Moreover, the real engine behind Palantir Technologies’ recent performance is not its government segment at all, but its rapidly surging "U.S. commercial (private-sector) business"—a fact that his argument conveniently glosses over.
Looking only at Palantir Technologies’ latest results, announced early this year (February 2026) for the fourth quarter of 2025, Burry’s thesis quickly loses steam. In that quarter, Palantir’s U.S. commercial revenue soared 137% year-on-year to 507 million dollars. The Remaining Deal Value (RDV), which represents the value of future revenue from signed contracts, also jumped 145% from a year earlier, surpassing 4.38 billion dollars.
No matter how impressive Anthropic PBC’s growth may be, claiming that it is "eroding market share" from Palantir Technologies—when Palantir has already delivered growth in the 130% range in the commercial market and smashed Wall Street consensus—is closer to willfully ignoring the numbers than to a fair assessment.

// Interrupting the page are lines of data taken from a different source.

/-!
# Laudenbach–Poénaru's Lemma 2 without the classification: h₁ from realisations on every
# decomposed `1`-handlebody

Topic `Literature/Topology/FourManifolds`; fact seat
`provefact-Literature.Topology.FourManifolds.laudenbachPoenaru_exists_diffeoExtends_mapOfEq_eq`
(h₁ of `SPC4HandlesProofs.lean`: every automorphism of `π₁(∂V, z₀)` of a compact connected
orientable `4`-dimensional `1`-handlebody `V` is induced by a based self-diffeomorphism of `∂V`
that extends over `V`; Laudenbach–Poénaru (1972), Lemma 2, "`B` is surjective", pp. 339–340).
Everything here is **proved**; no definition of a named fact is introduced.

The tree's reduction of h₁ (`laudenbachPoenaru_exists_diffeoExtends_mapOfEq_eq_of_model`,
`…_of_nielsen`, `…_of_oneHandle_of_realise`) goes through **one model** `Y_p` per `p` and the
classification UNIQ₄ of orientable `4`-dimensional `1`-handlebodies (hence through L1,
`oneHandle_nonempty_diffeomorph`).  The paper, however, proves Lemma 2 on `Y_p` only because
`Y_p` *is* the general `V` up to diffeomorphism; its constructions — "The construction of `H₁`,
`H₂` is an elementary exercise. In order to define `H₃` … we can slide the handle `D¹₁ × D³₁`
along `D¹₂ × D³₂`" (p. 340) — use nothing but a handle decomposition
`Y_p = A + (φ₁) + ⋯ + (φ_p)` with one `0`-handle.  In the Morse-theoretic vocabulary of this tree
(`HasHandleDecomposition 3 V (handleCount 1 k)`: an adapted Morse function with one critical
point of index `0` and `k` of index `1`) such a decomposition exists on **every** compact
connected `4`-dimensional `1`-handlebody `V` by the discharged normal form NORM
(`exists_hasHandleDecomposition_handleCount_one_holds`, `SPC4HandlesNormHolds.lean`), and the
slides can be performed on `V` itself (rearrangement of the critical values, Milnor 1965 §4;
a diffeotopy of the level below the top `1`-handle dragging one of its feet; the
handle-extension map of `HandleConjugation.lean`).  This file records the corresponding
**model-free** reduction, which removes L1/UNIQ₄ from the dependencies of h₁:

* `laudenbachPoenaru_lemma2_transport` (§1): Lemma 2 at one boundary datum and base point of
  `V₀` transports along any diffeomorphism `φ : V ≅ V₀` to every boundary datum and base point
  of `V` (the body of `laudenbachPoenaru_exists_diffeoExtends_mapOfEq_eq_of_model`, with the
  diffeomorphism as a parameter; used below with `φ = id`).
* §2, the `π₁` bookkeeping between a boundary datum `b` and `V`: the homomorphism
  `(b.incl)_# : π₁(b.carrier, z) → π₁(V, b.incl z)` (`BoundaryData.inclFundamentalGroupHom`) is
  natural with respect to the restriction `∂G` of a self-diffeomorphism `G` of `V`
  (`BoundaryData.inclFundamentalGroupHom_restrictDiffeomorph`) and bijective when `V` is a
  `4`-dimensional `1`-handlebody with one `0`-handle
  (`HasHandleDecomposition.bijective_inclFundamentalGroupHom`, from
  `HasHandleDecomposition.bijective_inclHom_boundary`, `OneHandlebodyBoundaryFundamentalGroup.lean`);
  hence a based self-diffeomorphism `G` of `V` realising `e⁻¹ ν e` on `π₁(V, b.incl z)` restricts
  to an extendable based self-diffeomorphism of `b.carrier` realising the same automorphism
  transported to `π₁(b.carrier, z)` (`BoundaryData.isRealisedByExtendable_of_diffeomorph`).
* `laudenbachPoenaru_exists_diffeoExtends_mapOfEq_eq_of_forall_realise` (§3): **h₁ holds as
  soon as, for every `k` and every compact connected orientable `V` with
  `HasHandleDecomposition 3 V (handleCount 1 k)`, some boundary point `z`, some isomorphism
  `e : π₁(V, z) ≅ F_k` and some generating set `S` of `Aut F_k` have every `e⁻¹ ν e`, `ν ∈ S`,
  induced by a self-diffeomorphism of `V` fixing `z`** — with the corollary
  `…_of_forall_realise_nielsen` for `S =` the elementary Nielsen automorphisms `xᵢ ↦ xᵢ⁻¹`,
  `xᵢ ↦ xᵢ xⱼ` (`nielsenGenerators k`, Nielsen's theorem being proved in the tree,
  `autFreeGroup_eq_closure_nielsen_holds`), which are exactly the moves realised handle by
  handle ("flip the feet of handle `i`", "slide a foot of handle `i`
  over handle `j`"), and the boundary form `…_of_forall_realise_boundary` (realisations given on
  some boundary datum of each `V`, as in REALISE).

## References

* F. Laudenbach, V. Poénaru, *A note on 4-dimensional handlebodies*, Bull. Soc. Math. France
  100 (1972), 337–344: §2, Lemma 2 and its proof (pp. 339–340). [LaudenbachPoenaruBSMF1972]
* J. Milnor, *Lectures on the h-cobordism theorem* (1965), §4 (rearrangement), Thm. 3.13.
  [MilnorHCobordism1965]
* A. Hatcher, *Algebraic Topology* (2002), §1.1 (functoriality of `π₁`), Prop. 1.26. [HatcherAT2002]
* D. L. Johnson, *Presentations of Groups* (1997), Ch. 3 §4, Cor. 7 (Nielsen's generators).
  [Johnson1997]
-/

open scoped Manifold ContDiff Topology
open Set Function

Palantir Technologies CEO Alex Karp. Yonhap News Agency

■ The perennial pessimist who surrendered to Tesla’s surgeThere is no denying that Michael Burry is a brilliant macro investor who correctly foresaw the 2008 global financial crisis. At the same time, however, he is also a perennial pessimist who calls for declines even in rising markets.
He famously took a large put-option short position against Tesla, Inc., arguing that Elon Musk’s company was overvalued, only to misjudge the pace of growth of an innovative business and suffer through a massive share-price rally before quietly closing out his position—a misstep well known on Wall Street.

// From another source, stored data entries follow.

import Summits.QuantumAdvantage.QuantumAdvantage.Theorems.LinnikCubicClassGroupsDegreeOnePrimesEscapeFrobeniusSmoothed
import Summits.QuantumAdvantage.QuantumAdvantage.Theorems.LinnikCubicClassGroupsDegreeOnePrimesEscapeClassPNTDHTheta
import HarnessLib

/-!
# The Chebotarev prime number theorem for a cyclic extension in the Linnik range, `ψ`-form, unconditionally

Topic `Summits/QuantumAdvantage/QuantumAdvantage/Theorems`, cell B2b-1 (linnik-cubic), PART A (gen 12); helper
toward the crux `DegreeOnePrimesEscape` (stmt-QuantumAdvantage-11543) — the unsmoothing step (B5b) of the LMO
programme for conjugacy classes inside a division.  HONEST FRAMING: the value of this file is a THEOREM
(kernel-checked, GRH-free) — NOT summit progress.

**Theorem** (`frobeniusPsi_dichotomy`).  For `n > 1` and `η > 0` there are `a₂ ≥ 1` and `0 < c ≤ 1/(8(n²+1))` such
that for every cyclic extension `N|E` of number fields with `[N:ℚ] = n`, `1 < [E:ℚ]`, `m = [N:E]`, there is a
faithful character `χ₁` of `Gal(N|E)` such that, with `ψ_τ(x) = Σ_{N𝔭^k ≤ x, 𝔭 unramified in N, Frob_𝔭^k = τ} log N𝔭`
and `Q = |d_N| nⁿ`, for all `x ≥ Q^{a₂}` and all `τ`:
EITHER `ζ₁_N` has no real zero in `(1 − c/(log|d_N| + log 4), 1)` and `|m ψ_τ(x) − x| ≤ η x`;
OR `β₁` is such a zero, there is `j₀ < m` (independent of `τ`) and
`|m ψ_τ(x) − (x − Re(χ₁(τ)^{−j₀}) x^{β₁}/β₁)| ≤ η x min(1, (1 − β₁) log x)`.
(In the second case `|Re(χ₁(τ)^{−j₀})| ≤ 1`, so `m ψ_τ(x) ≥ (x − x^{β₁}/β₁)(1 − O(η))`: the input for Linnik-type
corollaries.)  Proof: `smoothedFrobenius_dichotomy` + the weighted unsmoothing of `…WeightedPsi` + the numerics of
`…ClassPNTDHTheta` (`unsmoothing_small`, `abs_re_fordLaplace_tzTest_neg_one_sub_le`, `abs_re_fordLaplace_tzTest_neg_sub_le`).
References: [LagariasMontgomeryOdlyzko1979, §§3, 7]; [ThornerZaman2019, Thm. 1.4]; [Weiss1983, Thm. 5.2].
-/

noncomputable section

open Complex Real Finset NumberField IsDedekindDomain
open scoped NumberField nonZeroDivisors Classical

namespace Summit.QuantumAdvantage.QuantumAdvantage.Theorems.DegreeOnePrimesEscape

open Literature.NumberTheory.LFunctions Literature.NumberTheory.LFunctions.NumberField
  Literature.NumberTheory.LFunctions.EntireEF Literature.NumberTheory.LFunctions.TZWeight
  Literature.NumberTheory.LFunctions.AbelianDensity Literature.NumberTheory.GaloisRepresentations

/-- **Unsmoothing for a weight `0 ≤ w ≤ 1` at one point**:
`|ψ_w(t) − ψ̃_w(g_t)| ≤ n_K ((log t + 1)(8√t + 2εt + 1))` for `g_t = tzTest (log t) ε`. -/
theorem abs_psiWeighted_sub_smoothed_le {K : Type} [Field K] [NumberField K] {w : Ideal (𝓞 K) → ℝ}
    (hw : ∀ I, 0 ≤ w I) (hw1 : ∀ I, w I ≤ 1) {t ε : ℝ} (ht : 1 < t) (hε : 0 < ε) (hε1 : ε ≤ 1) :
    |(∑ n ∈ Icc 0 ⌊t⌋₊, ∑ I ∈ idealsOfNorm K n, w I * idealVonMangoldt I) -
        (∑' n : ℕ, (∑ I ∈ idealsOfNorm K n, w I * idealVonMangoldt I) * tzTest (Real.log t) ε (Real.log n))| ≤
      Module.finrank ℚ K * ((Real.log t + 1) * (8 * Real.sqrt t + 2 * ε * t + 1)) := by
  have h2 := psiWeighted_le_smoothedPsiWeighted_add (K := K) hw ht hε
  have h3 := smoothedPsiWeighted_le_psiWeighted (K := K) hw ht hε
  have hexp : t ≤ t * Real.exp ε := by have := Real.one_le_exp hε.le; nlinarith
  have hA := psiWeighted_le_chebyshevPsiIdeal (K := K) hw1 (Real.sqrt t)
  have hB := psiWeighted_sub_le (K := K) hw1 hexp
  have htot := unsmoothing_error_le (K := K) ht hε hε1
  have hC : 0 ≤ chebyshevPsiIdeal K t - chebyshevThetaIdeal K t := sub_nonneg.2 (chebyshevThetaIdeal_le_chebyshevPsiIdeal K t)
  have hpos := psiWeighted_nonneg (K := K) hw (Real.sqrt t)
  have hmono := psiWeighted_mono (K := K) hw hexp
  rw [abs_le]; constructor <;> linarith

He may be exceptional at spotting bubbles in the broader macro economy, but his track record shows frequent misjudgments when it comes to analyzing the micro-level business models and ecosystems of specific high-growth tech companies.■ Will you sell in fear, or happily buy the dip?
Palantir Technologies intraday share-price chart – captured from Yahoo Finance. News1

Ultimately, the decision rests with each individual investor. If you are 100% convinced that Michael Burry’s analysis reflects the true state of the market, then the most rational way to protect your portfolio may be to sell your shares now without hesitation.
But if you judge that his claims are merely a misreading of the innovation ecosystem and do not damage the intrinsic value or fundamentals of Palantir Technologies, the picture changes completely.
If the market, spooked by the words of a famous investor, temporarily pushes the stock price down, this loud "noise" can actually create a perfect bargain-sale window to increase your holdings in a company you believe in at the lowest possible price.
It is only the share price that wavers, not the essence of the business. If you firmly trust the "value" of a company you have studied thoroughly, then even a warning from a market legend can turn the current decline into a welcome buying opportunity rather than a source of fear.